Across the data below, how many lines have the word "namespace" in them? Respond with the number alone.

[Material for the task — start]

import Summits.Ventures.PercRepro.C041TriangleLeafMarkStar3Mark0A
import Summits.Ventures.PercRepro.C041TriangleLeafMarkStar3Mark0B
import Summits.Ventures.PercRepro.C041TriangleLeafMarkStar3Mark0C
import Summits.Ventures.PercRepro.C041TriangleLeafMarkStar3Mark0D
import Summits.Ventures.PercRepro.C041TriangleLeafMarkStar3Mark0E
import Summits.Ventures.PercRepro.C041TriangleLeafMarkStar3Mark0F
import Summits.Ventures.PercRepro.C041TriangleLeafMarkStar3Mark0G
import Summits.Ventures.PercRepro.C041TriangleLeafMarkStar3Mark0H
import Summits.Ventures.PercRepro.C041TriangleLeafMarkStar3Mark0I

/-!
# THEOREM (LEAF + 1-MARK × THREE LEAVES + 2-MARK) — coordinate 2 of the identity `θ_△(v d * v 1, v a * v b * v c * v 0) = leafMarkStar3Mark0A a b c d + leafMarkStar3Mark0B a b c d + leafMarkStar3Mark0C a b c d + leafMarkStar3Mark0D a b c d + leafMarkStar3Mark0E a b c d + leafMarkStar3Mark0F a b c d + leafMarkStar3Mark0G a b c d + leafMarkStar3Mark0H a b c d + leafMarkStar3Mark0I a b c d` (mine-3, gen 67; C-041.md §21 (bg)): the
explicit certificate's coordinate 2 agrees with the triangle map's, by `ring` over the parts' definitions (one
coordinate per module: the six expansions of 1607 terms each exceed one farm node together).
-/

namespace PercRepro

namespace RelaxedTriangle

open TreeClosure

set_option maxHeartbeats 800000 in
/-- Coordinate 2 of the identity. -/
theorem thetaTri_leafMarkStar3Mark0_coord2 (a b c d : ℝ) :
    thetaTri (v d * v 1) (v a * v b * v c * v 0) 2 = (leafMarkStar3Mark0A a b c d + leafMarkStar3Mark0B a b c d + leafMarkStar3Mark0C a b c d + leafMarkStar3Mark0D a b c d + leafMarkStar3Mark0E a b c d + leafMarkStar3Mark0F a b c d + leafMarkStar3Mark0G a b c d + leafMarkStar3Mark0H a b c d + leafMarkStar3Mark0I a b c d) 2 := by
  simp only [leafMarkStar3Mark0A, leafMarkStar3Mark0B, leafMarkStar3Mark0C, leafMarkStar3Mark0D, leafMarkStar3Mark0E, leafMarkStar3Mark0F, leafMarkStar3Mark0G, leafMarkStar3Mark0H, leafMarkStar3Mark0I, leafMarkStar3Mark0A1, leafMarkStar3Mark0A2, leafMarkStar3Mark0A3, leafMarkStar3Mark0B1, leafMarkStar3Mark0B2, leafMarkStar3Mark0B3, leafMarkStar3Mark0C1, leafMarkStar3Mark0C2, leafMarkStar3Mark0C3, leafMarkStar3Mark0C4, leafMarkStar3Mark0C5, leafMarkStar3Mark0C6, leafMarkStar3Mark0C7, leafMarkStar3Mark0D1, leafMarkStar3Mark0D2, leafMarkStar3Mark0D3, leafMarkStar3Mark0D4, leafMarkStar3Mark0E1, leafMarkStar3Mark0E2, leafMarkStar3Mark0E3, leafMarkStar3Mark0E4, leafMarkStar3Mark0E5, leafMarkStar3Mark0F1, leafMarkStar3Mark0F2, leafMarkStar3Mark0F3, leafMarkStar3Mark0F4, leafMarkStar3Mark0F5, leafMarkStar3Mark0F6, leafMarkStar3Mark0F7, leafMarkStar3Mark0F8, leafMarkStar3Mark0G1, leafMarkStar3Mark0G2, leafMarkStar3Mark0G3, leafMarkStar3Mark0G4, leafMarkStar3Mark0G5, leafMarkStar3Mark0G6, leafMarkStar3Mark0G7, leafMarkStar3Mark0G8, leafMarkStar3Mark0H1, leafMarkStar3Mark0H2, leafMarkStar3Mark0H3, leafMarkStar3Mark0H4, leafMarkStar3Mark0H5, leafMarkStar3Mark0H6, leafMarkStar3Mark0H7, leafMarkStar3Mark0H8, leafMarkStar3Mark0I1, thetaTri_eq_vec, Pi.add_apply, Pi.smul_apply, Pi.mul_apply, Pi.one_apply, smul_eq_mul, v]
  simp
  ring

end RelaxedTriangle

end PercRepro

[Material for the task — finish]

Output: 2